* PROBLEM STATEMENT *
Everything from the line with "cases j with" to the end of the entries should be copied exactly, and nothing else.
START RECORDED DATA
import Summits.BirchSwinnertonDyer.BirchSwinnertonDyer.Theorems.SignedLowerHalvesSmallImageLowerHalfBothSignsRttD2SeqSemilocKonig
import Summits.BirchSwinnertonDyer.BirchSwinnertonDyer.Theorems.SignedLowerHalvesSmallImageLowerHalfBothSignsRttJunctionShaLocBounded
import Literature.Algebra.Module.CompleteNakayama
import HarnessLib

/-!
# Route `SignedLowerHalves`, crux L `SmallImageLowerHalfBothSigns` (stmt-BirchSwinnertonDyer-23599), line `rtt_w3` v30 — stub S3β″ (`stub_junctionPT_ns`), input N5-(i), part 2:
# NAKAYAMA ALONG THE SEMILOCAL TOWER — `𝐇^i_{Iw,w}` IS FINITELY GENERATED OVER `ℤ_p` (hence over `Λ`, and `Λ`-TORSION) AS SOON AS
# (E1) `0 → X_j → X_{j+1} → X_1 → 0` is exact on `H^i` in the middle at every level, (E2) `p = incl ∘ red`, and (B) the mod-`p` levels `Lloc_w(n,1)` are uniformly bounded

WIDTH seat `bsd-line-slh-p3-w3` g26 under LEAD `cruxlead-stmt-BirchSwinnertonDyer-23599` g14 (cell `bsd-ssimc`); helper `--supports stmt-BirchSwinnertonDyer-23599`
(design memo `Lines/rtt_w3-DESIGN-S3beta-w3-g25.md`, rev 4 §6, RECIPE N5 «`hfin/htors` for `Π_w L_w.H` by the compact-Nakayama pattern»). ONE DEFINITION WITH BODY (`semilocRedLE`, the
iterated reduction) + THEOREMS; no named fact, no instance, no `sorry`. HONEST FRAMING: this is the GENERIC half of T5's hypotheses `hfin`/`htors` (p812244; used by `…RttD2SeqSemilocAssembly`
p816814): the three LEVELWISE inputs (E1), (E2), (B) at each `w ∈ S₀` are DISPLAYED HYPOTHESES here (their discharge — the coefficient short exact sequence `0 → 𝒪⊗μ_{p^j} → 𝒪⊗μ_{p^{j+1}} →
𝒪⊗μ_p → 0` through `IsSES.exists_cohomologyMap_eq_of_cohomologyMap_eq_zero`, and `#H¹(K_w, Maps(Γ_K ⧸ U_n, X_1)) ≤ B` by Tate's local Euler characteristic + orbit counting — is part 3).
Nothing about S3β″, crux L or BSD is proved; all remain OPEN and are proved for NO curve.

* §1 `semilocRedLE` (iterated `semilocRed`), `proj_eq_semilocRedLE`.
* §2 ★★ `SemilocIwasawaCohomologyDataO.exists_nsmul_eq_of_forall_proj_one_eq_zero` — **`p`-DIVISIBILITY LIFTS ALONG THE TOWER**: under (E1)/(E2), an `x ∈ L.H` with all `proj_{n,1} x = 0` is
  `p • y` (the preimage sets `{y | incl y = proj_{n,j+1} x}` are finite, non-empty, transition-closed; Kőnig, part 1; pins (P3)/(P4)).
* §3 `SemilocIwasawaCohomologyDataO.eq_zero_of_forall_exists_pow_nsmul` — `L.H` is `p`-adically separated (levels are `p^k`-torsion, (P3)).
* §4 ★★★ `SemilocIwasawaCohomologyDataO.moduleFinite_padicInt_of_levels` — (E1)+(E2)+(B) ⟹ `Module.Finite ℤ_p L.H` (`L.H ⧸ p ↪` compatible sequences in `Π_n Lloc_w(n,1)`, at most `B` of
  them by LEAD g14's `finite_and_natCard_le_of_bounded_levels`; then Matsumura's complete Nakayama `PadicInt.finite_of_forall_eq_zero_of_forall_exists`); `moduleFinite_iwasawa_of_levels`.
* §5 ★ `isTorsion_of_moduleFinite_padicInt` (GENERIC: a `Λ`-module finitely generated over `ℤ_p` is `Λ`-torsion — the chain `span{x, Tx, …, T^m x}` stabilises, giving a MONIC relation),
  `isTorsion_pi_of_forall`; ★★★ `moduleFinite_and_isTorsion_pi_of_levels` — T5's `hfin` ∧ `htors` for `Π_{w∈S₀} (L w).H` from the levelwise inputs at each `w ∈ S₀`.
References: [Matsumura1987] Thm. 8.4; [NeukirchSchmidtWingberg2008] (5.3.9)–(5.3.10), (8.6.2)–(8.6.3); [Washington1997] §13.2 Lemma 13.16; [Rubin2000] App. B.3; [PerrinRiou1994Invent] §1.3.
-/

set_option autoImplicit false
set_option linter.dupNamespace false -- D-0017: single-problem summit, the namespace repeats the problem name by design
noncomputable section

open scoped Classical
open NumberField IsDedekindDomain Field

namespace Summit.BirchSwinnertonDyer.BirchSwinnertonDyer.Theorems.SmallImageRttD2Seq

open Literature.NumberTheory.EllipticCurves Literature.NumberTheory.GaloisRepresentations

/-! ## §1. The iterated reduction -/

section Semiloc

variable {K : Type} [Field K] [NumberField K] {p : ℕ} [Fact p.Prime] (S : Set (PadicAlgCl p)) (κ : ZpExtension K p) {γ : absoluteGaloisGroup K}
  (θ' : absoluteGaloisGroup K →ₜ* (padicCoeffIntegers S)ˣ) (P : Set (HeightOneSpectrum (𝓞 K))) (w : HeightOneSpectrum (𝓞 K)) (i : ℕ)

/-- **The iterated reduction `Lloc_w(n,k′) → Lloc_w(n,k)` (`k ≤ k′`)** (`sndLE` of T1-b₁'s `semilocRed`). [cite: Kato2004Asterisque, §8.2 (p. 180)] -/
def semilocRedLE (n : ℕ) {k k' : ℕ} (h : k ≤ k') : semilocCoh S κ θ' P w n k' i →+ semilocCoh S κ θ' P w n k i :=
  sndLE (G := fun n k ↦ semilocCoh S κ θ' P w n k i) (fun n k ↦ semilocRed S κ θ' P w n k i) n h

/-- `semilocRedLE` along `k ≤ k` is the identity. [folklore] -/
theorem semilocRedLE_refl (n k : ℕ) (y : semilocCoh S κ θ' P w n k i) : semilocRedLE S κ θ' P w i n (le_refl k) y = y :=
  sndLE_refl (G := fun n k ↦ semilocCoh S κ θ' P w n k i) (fun n k ↦ semilocRed S κ θ' P w n k i) n k y

/-- Peeling `semilocRedLE` at the top. [folklore] -/
theorem semilocRedLE_succ (n : ℕ) {k k' : ℕ} (h : k ≤ k') (h' : k ≤ k' + 1) (y : semilocCoh S κ θ' P w n (k' + 1) i) :
    semilocRedLE S κ θ' P w i n h' y = semilocRedLE S κ θ' P w i n h (semilocRed S κ θ' P w n k' i y) :=
  sndLE_succ (G := fun n k ↦ semilocCoh S κ θ' P w n k i) (fun n k ↦ semilocRed S κ θ' P w n k i) n h h' y

variable {S κ θ' P w i}

/-- The projections of a semilocal Iwasawa datum are `semilocRedLE`-compatible ((P2) iterated). [cite: Kato2004Asterisque, §8.2 (p. 180)] -/
theorem SemilocIwasawaCohomologyDataO.proj_eq_semilocRedLE (L : SemilocIwasawaCohomologyDataO S κ γ θ' P w i) (x : L.H) (n : ℕ) {k k' : ℕ} (h : k ≤ k') :
    L.proj n k x = semilocRedLE S κ θ' P w i n h (L.proj n k' x) := by
  induction k', h using Nat.le_induction with
  | base => rw [semilocRedLE_refl]
  | succ k' h ih => rw [semilocRedLE_succ S κ θ' P w i n h, L.proj_red, ih]

/-! ## §2. `p`-divisibility lifts along the tower -/

/-- ★★ **`p`-DIVISIBILITY LIFTS ALONG THE SEMILOCAL TOWER.** Let `ι_{n,j} : Lloc_w(n,j) → Lloc_w(n,j+1)` («incl», intended: `H^i` of `𝒪 ⊗ μ_{p^j} ↪ 𝒪 ⊗ μ_{p^{j+1}}`) commute with the
corestrictions and reductions, with (E2) `p · z = ι(red z)` and (E1) every `z ∈ Lloc_w(n,j+1)` whose reduction to `Lloc_w(n,1)` vanishes is `ι y` (exactness of
`H^i(X_j) → H^i(X_{j+1}) → H^i(X_1)` in the middle); let all levels be finite. Then every `x ∈ 𝐇^i_{Iw,w}` with `proj_{n,1} x = 0` for all `n` is `p • y`: the preimage sets
`{y ∈ Lloc_w(n,j) | ι y = proj_{n,j+1} x}` are non-empty (E1), finite and closed under both transitions; Kőnig (part 1) and pin (P4) give `y`, pin (P3) gives `p • y = x` by (E2).
[cite: NeukirchSchmidtWingberg2008, (8.6.2)–(8.6.3)] [cite: Rubin2000, Prop. B.1.1, App. B.3] -/
theorem SemilocIwasawaCohomologyDataO.exists_nsmul_eq_of_forall_proj_one_eq_zero (L : SemilocIwasawaCohomologyDataO S κ γ θ' P w i)
    (hfin : ∀ n k : ℕ, Finite (semilocCoh S κ θ' P w n k i))
    (ι : ∀ n j : ℕ, semilocCoh S κ θ' P w n j i →+ semilocCoh S κ θ' P w n (j + 1) i)
    (hιc : ∀ (n j : ℕ) (y : semilocCoh S κ θ' P w (n + 1) j i), semilocCores S κ θ' P w n (j + 1) i (ι (n + 1) j y) = ι n j (semilocCores S κ θ' P w n j i y))
    (hιr : ∀ (n j : ℕ) (y : semilocCoh S κ θ' P w n (j + 1) i), semilocRed S κ θ' P w n (j + 1) i (ι n (j + 1) y) = ι n j (semilocRed S κ θ' P w n j i y))
    (hp : ∀ (n j : ℕ) (z : semilocCoh S κ θ' P w n (j + 1) i), p • z = ι n j (semilocRed S κ θ' P w n j i z))
    (hex : ∀ (n j : ℕ) (z : semilocCoh S κ θ' P w n (j + 1) i), semilocRedLE S κ θ' P w i n (Nat.le_add_left 1 j) z = 0 → ∃ y, ι n j y = z)
    (x : L.H) (hx : ∀ n : ℕ, L.proj n 1 x = 0) : ∃ y : L.H, p • y = x := by
  let A : ∀ n j : ℕ, Set (semilocCoh S κ θ' P w n j i) := fun n j ↦ {y | ι n j y = L.proj n (j + 1) x}
  have hAc : ∀ (n j : ℕ) (y : semilocCoh S κ θ' P w (n + 1) j i), y ∈ A (n + 1) j → semilocCores S κ θ' P w n j i y ∈ A n j := fun n j y hy ↦ by
    change ι n j _ = _
    rw [← hιc, show ι (n + 1) j y = L.proj (n + 1) (j + 1) x from hy, L.proj_cores]
  have hAr : ∀ (n j : ℕ) (y : semilocCoh S κ θ' P w n (j + 1) i), y ∈ A n (j + 1) → semilocRed S κ θ' P w n j i y ∈ A n j := fun n j y hy ↦ by
    change ι n j _ = _
    rw [← hιr, show ι n (j + 1) y = L.proj n (j + 2) x from hy, L.proj_red]
  have hne : ∀ m : ℕ, (A m m).Nonempty := fun m ↦ by
    obtain ⟨y, hy⟩ := hex m m (L.proj m (m + 1) x) (by rw [← L.proj_eq_semilocRedLE]; exact hx m)
    exact ⟨y, hy⟩
  obtain ⟨y, hy⟩ := L.exists_proj_mem_of_forall_nonempty hfin A hAc hAr hne
  refine ⟨y, L.eq_of_forall_proj_eq fun n j ↦ ?_⟩
  rw [map_nsmul]
  cases j with
  | zero =>
    have h0 : ∀ z : semilocCoh S κ θ' P w n 0 i, z = 0 := fun z ↦ by
      have h := semilocCoh_torsion S κ θ' P w n 0 i z
      rwa [pow_zero, one_smul] at h
    rw [h0 (p • L.proj n 0 y), h0 (L.proj n 0 x)]
  | succ j =>
    rw [hp, L.proj_red]
    exact hy n j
END RECORDED DATA
* RESULT OF THE EXERCISE *
  cases j with
  | zero =>
    have h0 : ∀ z : semilocCoh S κ θ' P w n 0 i, z = 0 := fun z ↦ by
      have h := semilocCoh_torsion S κ θ' P w n 0 i z
      rwa [pow_zero, one_smul] at h
    rw [h0 (p • L.proj n 0 y), h0 (L.proj n 0 x)]
  | succ j =>
    rw [hp, L.proj_red]
    exact hy n j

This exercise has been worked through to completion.